#### [Work to complete]
From the entries below, return only the lines starting at the one that contains "(∑ p ∈ (finite_sites_dist_le" and ending at the one that contains "rw [he m', latticeVec_prod_add, map_add]", exactly as they stand.

#### [Input for this task]
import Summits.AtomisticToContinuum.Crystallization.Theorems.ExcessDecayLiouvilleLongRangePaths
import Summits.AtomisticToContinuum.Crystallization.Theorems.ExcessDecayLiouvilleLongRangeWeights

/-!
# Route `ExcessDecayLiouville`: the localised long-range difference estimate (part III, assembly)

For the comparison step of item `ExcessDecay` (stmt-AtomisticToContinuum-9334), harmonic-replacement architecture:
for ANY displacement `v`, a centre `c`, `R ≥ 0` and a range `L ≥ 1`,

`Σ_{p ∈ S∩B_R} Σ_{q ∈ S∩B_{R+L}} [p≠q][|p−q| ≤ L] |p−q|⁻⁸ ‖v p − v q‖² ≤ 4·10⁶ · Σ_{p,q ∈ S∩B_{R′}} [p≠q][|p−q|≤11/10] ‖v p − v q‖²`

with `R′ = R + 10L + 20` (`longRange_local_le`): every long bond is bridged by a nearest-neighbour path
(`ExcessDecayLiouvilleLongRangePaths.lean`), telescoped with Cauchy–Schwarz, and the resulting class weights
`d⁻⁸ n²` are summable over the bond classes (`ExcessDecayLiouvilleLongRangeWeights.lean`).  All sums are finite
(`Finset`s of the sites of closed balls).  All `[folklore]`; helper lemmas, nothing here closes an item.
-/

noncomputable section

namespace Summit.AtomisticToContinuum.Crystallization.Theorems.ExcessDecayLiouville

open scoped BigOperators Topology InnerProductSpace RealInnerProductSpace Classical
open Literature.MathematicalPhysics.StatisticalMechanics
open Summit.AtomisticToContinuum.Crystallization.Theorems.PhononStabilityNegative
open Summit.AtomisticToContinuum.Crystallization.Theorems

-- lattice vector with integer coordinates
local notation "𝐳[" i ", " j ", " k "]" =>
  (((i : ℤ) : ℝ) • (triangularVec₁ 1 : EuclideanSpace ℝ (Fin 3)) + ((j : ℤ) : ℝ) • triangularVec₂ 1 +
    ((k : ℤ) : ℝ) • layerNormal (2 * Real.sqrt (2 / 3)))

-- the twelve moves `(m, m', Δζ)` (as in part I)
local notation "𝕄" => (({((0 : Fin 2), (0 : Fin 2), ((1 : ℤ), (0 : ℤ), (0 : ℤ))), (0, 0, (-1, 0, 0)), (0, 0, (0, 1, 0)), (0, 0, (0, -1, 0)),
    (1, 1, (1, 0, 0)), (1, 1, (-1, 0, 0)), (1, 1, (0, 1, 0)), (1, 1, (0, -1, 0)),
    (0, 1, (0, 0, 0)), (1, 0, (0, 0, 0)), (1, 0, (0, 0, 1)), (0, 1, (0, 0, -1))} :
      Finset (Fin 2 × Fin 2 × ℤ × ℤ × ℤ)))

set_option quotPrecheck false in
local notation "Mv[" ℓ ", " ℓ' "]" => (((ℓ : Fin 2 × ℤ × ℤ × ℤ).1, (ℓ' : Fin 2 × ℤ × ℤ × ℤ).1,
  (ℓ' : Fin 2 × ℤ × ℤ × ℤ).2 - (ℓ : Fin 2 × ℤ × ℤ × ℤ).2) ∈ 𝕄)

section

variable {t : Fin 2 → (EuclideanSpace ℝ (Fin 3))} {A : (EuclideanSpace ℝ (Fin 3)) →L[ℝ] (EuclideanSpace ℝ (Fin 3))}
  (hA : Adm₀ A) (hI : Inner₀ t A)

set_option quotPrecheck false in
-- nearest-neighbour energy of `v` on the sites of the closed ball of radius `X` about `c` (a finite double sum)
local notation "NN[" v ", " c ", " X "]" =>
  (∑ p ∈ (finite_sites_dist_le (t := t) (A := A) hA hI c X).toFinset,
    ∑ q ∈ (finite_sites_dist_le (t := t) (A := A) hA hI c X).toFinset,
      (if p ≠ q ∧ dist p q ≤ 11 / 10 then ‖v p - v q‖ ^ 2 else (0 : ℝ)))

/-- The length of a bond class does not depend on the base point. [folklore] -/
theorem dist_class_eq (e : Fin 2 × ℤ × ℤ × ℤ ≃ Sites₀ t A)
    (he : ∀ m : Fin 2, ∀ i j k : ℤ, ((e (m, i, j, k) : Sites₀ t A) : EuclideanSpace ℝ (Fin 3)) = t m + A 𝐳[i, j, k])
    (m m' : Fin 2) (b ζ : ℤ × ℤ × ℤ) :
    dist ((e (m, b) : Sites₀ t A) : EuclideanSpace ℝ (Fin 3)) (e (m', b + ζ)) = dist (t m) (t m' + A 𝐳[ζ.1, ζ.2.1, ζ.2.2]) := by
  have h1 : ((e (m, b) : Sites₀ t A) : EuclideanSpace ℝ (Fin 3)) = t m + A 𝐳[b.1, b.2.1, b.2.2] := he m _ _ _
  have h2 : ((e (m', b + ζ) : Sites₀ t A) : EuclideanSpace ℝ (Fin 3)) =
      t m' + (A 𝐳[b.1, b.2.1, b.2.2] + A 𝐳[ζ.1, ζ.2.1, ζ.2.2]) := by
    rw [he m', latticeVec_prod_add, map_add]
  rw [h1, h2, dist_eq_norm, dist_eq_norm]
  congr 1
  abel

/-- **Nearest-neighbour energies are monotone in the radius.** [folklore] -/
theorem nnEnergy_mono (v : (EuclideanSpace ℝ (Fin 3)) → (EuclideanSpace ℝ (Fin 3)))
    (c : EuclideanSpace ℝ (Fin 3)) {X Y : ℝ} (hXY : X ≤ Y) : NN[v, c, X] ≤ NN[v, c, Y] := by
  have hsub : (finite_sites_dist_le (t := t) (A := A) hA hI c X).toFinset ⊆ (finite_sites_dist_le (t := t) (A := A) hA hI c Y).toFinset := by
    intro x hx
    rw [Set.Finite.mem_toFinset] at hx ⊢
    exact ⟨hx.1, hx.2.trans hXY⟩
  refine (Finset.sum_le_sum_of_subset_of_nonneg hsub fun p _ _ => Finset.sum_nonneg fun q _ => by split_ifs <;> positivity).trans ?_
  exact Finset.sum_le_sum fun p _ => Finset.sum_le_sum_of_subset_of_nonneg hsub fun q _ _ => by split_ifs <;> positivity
==
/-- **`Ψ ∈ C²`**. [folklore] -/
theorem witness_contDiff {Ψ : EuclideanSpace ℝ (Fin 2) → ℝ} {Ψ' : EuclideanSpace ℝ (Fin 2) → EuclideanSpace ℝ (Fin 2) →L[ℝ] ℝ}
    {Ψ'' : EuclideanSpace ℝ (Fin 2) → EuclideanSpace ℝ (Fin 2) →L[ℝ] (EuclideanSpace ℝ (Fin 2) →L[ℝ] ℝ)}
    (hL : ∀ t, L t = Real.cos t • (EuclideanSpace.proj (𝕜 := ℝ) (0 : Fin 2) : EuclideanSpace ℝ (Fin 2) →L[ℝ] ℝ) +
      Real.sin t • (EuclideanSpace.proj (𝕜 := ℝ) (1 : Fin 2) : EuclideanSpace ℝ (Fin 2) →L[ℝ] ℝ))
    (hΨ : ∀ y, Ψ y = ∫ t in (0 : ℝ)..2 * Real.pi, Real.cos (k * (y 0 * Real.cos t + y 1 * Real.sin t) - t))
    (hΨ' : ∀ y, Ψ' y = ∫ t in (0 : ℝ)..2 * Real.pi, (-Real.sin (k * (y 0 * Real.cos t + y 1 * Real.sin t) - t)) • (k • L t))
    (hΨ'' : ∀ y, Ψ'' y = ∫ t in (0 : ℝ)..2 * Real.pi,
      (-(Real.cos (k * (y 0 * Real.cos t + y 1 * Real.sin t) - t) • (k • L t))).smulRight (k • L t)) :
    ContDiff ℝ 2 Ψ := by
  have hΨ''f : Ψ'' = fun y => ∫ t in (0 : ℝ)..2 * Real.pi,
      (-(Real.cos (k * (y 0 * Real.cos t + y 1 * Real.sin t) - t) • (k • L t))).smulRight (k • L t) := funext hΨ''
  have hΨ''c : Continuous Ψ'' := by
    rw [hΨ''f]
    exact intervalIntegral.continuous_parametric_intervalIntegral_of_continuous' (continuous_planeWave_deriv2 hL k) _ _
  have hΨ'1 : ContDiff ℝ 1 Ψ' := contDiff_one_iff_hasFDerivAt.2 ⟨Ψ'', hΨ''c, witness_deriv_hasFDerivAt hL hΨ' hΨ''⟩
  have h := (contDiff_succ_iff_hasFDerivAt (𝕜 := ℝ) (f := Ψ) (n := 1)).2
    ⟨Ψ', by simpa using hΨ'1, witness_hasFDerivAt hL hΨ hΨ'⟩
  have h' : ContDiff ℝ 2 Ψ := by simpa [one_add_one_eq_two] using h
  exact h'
--
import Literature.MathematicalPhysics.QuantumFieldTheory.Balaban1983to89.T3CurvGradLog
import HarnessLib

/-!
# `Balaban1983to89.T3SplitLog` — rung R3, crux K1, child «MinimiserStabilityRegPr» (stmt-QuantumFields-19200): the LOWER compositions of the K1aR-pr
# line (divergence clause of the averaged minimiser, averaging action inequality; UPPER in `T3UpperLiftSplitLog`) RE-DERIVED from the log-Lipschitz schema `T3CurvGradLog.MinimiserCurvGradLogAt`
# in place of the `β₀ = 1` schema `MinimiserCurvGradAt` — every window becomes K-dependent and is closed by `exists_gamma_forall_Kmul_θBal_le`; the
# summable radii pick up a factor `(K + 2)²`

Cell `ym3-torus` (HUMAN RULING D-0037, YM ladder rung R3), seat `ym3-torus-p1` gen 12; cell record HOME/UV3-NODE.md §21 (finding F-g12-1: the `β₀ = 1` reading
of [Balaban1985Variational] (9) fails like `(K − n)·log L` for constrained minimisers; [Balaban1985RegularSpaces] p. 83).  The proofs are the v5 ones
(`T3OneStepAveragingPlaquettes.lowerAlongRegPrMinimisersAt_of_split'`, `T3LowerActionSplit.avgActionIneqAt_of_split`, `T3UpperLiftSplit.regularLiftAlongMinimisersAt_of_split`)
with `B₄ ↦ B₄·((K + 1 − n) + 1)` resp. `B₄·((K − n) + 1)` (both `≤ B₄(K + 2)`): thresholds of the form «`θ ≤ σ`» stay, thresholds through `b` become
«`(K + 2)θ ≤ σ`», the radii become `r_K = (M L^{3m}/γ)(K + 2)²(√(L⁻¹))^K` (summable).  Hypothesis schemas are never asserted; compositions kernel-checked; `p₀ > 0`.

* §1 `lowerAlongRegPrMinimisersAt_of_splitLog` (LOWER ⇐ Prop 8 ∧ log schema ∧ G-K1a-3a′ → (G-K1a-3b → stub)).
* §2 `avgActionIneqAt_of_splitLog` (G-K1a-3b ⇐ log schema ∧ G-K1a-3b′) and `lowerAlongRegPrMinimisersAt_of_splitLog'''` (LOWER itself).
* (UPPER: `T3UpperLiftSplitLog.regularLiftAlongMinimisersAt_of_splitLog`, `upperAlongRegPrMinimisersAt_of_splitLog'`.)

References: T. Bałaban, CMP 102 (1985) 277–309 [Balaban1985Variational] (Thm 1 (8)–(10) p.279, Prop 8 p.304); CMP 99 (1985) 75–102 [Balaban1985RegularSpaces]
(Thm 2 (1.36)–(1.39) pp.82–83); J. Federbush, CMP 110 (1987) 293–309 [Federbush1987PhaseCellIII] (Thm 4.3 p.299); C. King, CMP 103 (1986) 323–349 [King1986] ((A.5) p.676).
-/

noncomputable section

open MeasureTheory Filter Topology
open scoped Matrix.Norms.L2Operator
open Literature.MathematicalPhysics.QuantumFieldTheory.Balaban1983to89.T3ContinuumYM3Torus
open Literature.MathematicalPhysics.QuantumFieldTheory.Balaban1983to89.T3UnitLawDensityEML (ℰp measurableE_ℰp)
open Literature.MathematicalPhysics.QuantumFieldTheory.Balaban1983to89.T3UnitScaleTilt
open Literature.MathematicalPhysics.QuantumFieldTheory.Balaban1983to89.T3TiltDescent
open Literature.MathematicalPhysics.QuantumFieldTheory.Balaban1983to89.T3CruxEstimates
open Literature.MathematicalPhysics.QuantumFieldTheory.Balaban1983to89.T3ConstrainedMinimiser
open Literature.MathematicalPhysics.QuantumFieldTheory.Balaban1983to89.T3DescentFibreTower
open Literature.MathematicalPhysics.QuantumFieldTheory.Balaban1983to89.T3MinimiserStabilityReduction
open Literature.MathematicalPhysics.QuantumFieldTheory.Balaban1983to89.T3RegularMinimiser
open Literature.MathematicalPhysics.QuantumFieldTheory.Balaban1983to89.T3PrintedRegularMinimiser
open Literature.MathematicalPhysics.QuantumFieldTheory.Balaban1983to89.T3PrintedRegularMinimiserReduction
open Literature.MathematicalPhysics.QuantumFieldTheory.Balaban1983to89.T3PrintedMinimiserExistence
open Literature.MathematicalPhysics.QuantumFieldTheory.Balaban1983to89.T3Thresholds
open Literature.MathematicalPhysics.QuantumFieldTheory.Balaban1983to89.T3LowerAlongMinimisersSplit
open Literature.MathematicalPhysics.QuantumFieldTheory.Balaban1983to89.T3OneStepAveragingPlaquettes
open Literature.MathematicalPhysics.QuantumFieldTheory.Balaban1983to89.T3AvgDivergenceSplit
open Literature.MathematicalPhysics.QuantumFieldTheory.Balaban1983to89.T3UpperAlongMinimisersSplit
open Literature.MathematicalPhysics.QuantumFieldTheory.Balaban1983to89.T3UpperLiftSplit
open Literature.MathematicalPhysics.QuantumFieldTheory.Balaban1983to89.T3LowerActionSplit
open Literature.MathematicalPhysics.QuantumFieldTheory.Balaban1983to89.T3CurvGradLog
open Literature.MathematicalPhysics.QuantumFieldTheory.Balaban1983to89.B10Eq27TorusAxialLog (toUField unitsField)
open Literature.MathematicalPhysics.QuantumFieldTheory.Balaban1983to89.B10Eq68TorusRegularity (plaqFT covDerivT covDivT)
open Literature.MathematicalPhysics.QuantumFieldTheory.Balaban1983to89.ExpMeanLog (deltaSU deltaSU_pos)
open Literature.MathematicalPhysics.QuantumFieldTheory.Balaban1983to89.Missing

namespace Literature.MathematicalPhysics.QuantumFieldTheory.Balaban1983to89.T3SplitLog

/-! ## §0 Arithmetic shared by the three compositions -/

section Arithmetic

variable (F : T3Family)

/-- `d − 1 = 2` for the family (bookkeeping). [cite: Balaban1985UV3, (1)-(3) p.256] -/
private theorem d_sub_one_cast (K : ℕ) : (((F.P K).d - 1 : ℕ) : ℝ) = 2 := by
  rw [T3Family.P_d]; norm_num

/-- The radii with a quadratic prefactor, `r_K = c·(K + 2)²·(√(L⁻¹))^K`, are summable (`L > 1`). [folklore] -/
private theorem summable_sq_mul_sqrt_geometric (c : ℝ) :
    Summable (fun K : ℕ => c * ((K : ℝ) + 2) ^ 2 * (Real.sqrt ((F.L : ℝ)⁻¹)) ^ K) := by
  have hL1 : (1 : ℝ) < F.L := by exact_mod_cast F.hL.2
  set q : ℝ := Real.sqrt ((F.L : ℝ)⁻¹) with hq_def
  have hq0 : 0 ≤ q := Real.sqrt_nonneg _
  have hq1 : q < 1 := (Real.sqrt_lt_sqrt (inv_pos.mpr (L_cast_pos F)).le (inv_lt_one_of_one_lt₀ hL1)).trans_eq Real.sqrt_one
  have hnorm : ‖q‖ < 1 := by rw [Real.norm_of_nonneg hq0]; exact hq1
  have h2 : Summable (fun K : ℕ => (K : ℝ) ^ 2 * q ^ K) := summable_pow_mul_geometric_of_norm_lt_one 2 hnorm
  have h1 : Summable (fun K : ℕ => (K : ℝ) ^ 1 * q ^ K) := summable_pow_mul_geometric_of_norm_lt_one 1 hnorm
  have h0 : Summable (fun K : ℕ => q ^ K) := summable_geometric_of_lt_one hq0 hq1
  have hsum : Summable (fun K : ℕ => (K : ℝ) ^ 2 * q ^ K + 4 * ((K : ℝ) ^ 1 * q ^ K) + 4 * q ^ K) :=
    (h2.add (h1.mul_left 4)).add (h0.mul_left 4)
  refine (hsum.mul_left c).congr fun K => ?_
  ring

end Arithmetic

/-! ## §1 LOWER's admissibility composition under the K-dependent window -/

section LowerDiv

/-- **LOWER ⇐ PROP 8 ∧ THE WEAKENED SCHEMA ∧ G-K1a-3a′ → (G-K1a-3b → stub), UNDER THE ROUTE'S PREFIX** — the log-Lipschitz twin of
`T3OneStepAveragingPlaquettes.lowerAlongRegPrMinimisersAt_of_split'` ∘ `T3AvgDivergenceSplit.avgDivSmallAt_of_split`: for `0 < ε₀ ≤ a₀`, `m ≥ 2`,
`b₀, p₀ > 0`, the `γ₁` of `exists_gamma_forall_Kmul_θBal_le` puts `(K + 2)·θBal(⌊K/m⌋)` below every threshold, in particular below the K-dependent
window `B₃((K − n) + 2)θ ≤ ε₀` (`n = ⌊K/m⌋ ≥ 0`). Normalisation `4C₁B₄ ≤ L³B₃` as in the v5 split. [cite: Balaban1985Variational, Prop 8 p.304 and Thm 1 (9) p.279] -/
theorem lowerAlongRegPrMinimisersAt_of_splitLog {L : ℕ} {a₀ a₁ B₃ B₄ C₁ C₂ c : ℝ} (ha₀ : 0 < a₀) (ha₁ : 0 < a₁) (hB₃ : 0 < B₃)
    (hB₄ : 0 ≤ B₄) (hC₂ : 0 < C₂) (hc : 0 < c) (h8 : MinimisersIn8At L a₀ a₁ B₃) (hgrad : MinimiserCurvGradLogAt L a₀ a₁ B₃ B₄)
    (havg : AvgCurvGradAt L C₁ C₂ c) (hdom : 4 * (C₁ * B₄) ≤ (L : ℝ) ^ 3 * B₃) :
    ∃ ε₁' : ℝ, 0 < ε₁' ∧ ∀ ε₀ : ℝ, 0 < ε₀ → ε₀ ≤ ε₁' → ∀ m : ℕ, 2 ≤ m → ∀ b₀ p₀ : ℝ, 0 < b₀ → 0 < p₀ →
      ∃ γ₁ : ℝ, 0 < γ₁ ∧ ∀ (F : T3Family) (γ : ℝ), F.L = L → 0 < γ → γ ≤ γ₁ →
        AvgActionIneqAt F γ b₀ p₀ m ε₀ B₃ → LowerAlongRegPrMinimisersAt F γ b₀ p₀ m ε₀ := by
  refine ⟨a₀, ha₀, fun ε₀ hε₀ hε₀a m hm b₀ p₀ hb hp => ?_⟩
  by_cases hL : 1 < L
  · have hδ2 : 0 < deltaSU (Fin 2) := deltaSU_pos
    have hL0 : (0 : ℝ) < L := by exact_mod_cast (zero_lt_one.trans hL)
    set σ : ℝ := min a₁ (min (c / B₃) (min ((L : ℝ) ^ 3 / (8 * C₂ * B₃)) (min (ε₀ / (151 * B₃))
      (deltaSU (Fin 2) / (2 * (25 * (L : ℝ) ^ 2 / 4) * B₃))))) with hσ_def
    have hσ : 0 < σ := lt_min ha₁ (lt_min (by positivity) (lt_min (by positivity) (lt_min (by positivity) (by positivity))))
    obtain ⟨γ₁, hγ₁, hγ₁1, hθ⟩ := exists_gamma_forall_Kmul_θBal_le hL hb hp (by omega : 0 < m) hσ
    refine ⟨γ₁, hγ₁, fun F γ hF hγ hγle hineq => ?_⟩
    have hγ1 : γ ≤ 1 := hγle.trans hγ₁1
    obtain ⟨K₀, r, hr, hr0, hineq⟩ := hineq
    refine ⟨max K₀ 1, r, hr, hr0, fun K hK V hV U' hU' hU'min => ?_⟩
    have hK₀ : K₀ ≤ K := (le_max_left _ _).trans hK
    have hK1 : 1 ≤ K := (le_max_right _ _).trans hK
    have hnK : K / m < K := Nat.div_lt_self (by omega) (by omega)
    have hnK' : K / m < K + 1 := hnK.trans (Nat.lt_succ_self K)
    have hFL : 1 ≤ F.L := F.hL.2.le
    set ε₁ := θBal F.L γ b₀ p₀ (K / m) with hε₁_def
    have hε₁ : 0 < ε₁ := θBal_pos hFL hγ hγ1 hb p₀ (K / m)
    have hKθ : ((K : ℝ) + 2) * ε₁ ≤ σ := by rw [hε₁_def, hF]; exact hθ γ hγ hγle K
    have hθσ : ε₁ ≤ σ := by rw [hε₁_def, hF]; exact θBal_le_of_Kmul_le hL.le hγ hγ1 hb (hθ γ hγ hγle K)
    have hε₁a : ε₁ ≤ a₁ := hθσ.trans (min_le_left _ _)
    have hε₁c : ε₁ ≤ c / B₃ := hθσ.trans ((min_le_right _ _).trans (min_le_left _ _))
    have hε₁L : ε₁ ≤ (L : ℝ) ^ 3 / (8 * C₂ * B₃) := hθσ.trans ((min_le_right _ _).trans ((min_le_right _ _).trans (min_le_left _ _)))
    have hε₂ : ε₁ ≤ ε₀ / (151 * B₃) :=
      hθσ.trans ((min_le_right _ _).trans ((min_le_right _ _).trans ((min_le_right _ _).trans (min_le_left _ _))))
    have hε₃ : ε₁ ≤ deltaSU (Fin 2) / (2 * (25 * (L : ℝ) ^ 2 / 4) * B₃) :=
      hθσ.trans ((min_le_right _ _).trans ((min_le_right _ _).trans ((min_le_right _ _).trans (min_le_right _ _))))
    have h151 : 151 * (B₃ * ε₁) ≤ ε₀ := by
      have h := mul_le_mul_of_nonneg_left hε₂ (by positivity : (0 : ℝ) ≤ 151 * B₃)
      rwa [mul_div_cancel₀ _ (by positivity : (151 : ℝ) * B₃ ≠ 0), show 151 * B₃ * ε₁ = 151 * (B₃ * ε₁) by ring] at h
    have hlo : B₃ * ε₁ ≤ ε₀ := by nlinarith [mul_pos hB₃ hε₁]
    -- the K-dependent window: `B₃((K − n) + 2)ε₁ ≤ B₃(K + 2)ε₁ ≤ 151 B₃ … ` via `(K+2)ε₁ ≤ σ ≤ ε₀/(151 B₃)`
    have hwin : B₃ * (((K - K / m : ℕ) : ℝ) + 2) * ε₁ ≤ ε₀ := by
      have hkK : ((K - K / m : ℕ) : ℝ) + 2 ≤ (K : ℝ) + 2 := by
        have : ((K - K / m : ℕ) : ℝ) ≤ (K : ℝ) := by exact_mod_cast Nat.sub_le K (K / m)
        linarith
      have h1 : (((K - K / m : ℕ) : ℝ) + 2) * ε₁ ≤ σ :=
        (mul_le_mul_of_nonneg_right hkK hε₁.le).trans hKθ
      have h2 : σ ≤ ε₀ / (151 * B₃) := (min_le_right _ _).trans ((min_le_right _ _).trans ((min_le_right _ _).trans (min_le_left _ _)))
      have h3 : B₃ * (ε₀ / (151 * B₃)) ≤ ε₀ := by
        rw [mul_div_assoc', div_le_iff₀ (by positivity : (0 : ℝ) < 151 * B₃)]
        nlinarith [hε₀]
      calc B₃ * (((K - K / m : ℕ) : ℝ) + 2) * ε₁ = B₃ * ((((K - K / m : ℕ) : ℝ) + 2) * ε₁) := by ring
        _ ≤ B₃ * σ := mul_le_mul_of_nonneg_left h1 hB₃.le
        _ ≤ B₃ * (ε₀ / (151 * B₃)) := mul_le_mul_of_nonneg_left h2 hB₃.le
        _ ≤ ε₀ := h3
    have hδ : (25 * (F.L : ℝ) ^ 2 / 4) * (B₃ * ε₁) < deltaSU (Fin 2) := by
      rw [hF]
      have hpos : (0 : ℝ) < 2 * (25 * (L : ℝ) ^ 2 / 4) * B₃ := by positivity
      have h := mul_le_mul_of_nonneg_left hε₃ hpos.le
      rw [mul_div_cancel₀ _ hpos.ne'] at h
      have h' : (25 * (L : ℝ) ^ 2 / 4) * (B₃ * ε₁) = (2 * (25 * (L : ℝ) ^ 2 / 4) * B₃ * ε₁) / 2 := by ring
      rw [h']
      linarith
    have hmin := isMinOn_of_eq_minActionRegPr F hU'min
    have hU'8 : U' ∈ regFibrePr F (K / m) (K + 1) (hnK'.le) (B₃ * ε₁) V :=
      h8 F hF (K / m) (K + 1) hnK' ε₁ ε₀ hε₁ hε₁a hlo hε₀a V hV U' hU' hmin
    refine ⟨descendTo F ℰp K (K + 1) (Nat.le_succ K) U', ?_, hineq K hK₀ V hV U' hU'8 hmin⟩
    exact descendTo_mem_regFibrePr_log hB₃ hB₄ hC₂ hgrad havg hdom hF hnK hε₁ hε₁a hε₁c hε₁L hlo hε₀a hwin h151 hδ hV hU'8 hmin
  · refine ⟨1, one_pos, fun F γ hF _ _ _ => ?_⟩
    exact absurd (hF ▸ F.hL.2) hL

#### [Result of the task]
  (∑ p ∈ (finite_sites_dist_le (t := t) (A := A) hA hI c X).toFinset,
    ∑ q ∈ (finite_sites_dist_le (t := t) (A := A) hA hI c X).toFinset,
      (if p ≠ q ∧ dist p q ≤ 11 / 10 then ‖v p - v q‖ ^ 2 else (0 : ℝ)))

/-- The length of a bond class does not depend on the base point. [folklore] -/
theorem dist_class_eq (e : Fin 2 × ℤ × ℤ × ℤ ≃ Sites₀ t A)
    (he : ∀ m : Fin 2, ∀ i j k : ℤ, ((e (m, i, j, k) : Sites₀ t A) : EuclideanSpace ℝ (Fin 3)) = t m + A 𝐳[i, j, k])
    (m m' : Fin 2) (b ζ : ℤ × ℤ × ℤ) :
    dist ((e (m, b) : Sites₀ t A) : EuclideanSpace ℝ (Fin 3)) (e (m', b + ζ)) = dist (t m) (t m' + A 𝐳[ζ.1, ζ.2.1, ζ.2.2]) := by
  have h1 : ((e (m, b) : Sites₀ t A) : EuclideanSpace ℝ (Fin 3)) = t m + A 𝐳[b.1, b.2.1, b.2.2] := he m _ _ _
  have h2 : ((e (m', b + ζ) : Sites₀ t A) : EuclideanSpace ℝ (Fin 3)) =
      t m' + (A 𝐳[b.1, b.2.1, b.2.2] + A 𝐳[ζ.1, ζ.2.1, ζ.2.2]) := by
    rw [he m', latticeVec_prod_add, map_add]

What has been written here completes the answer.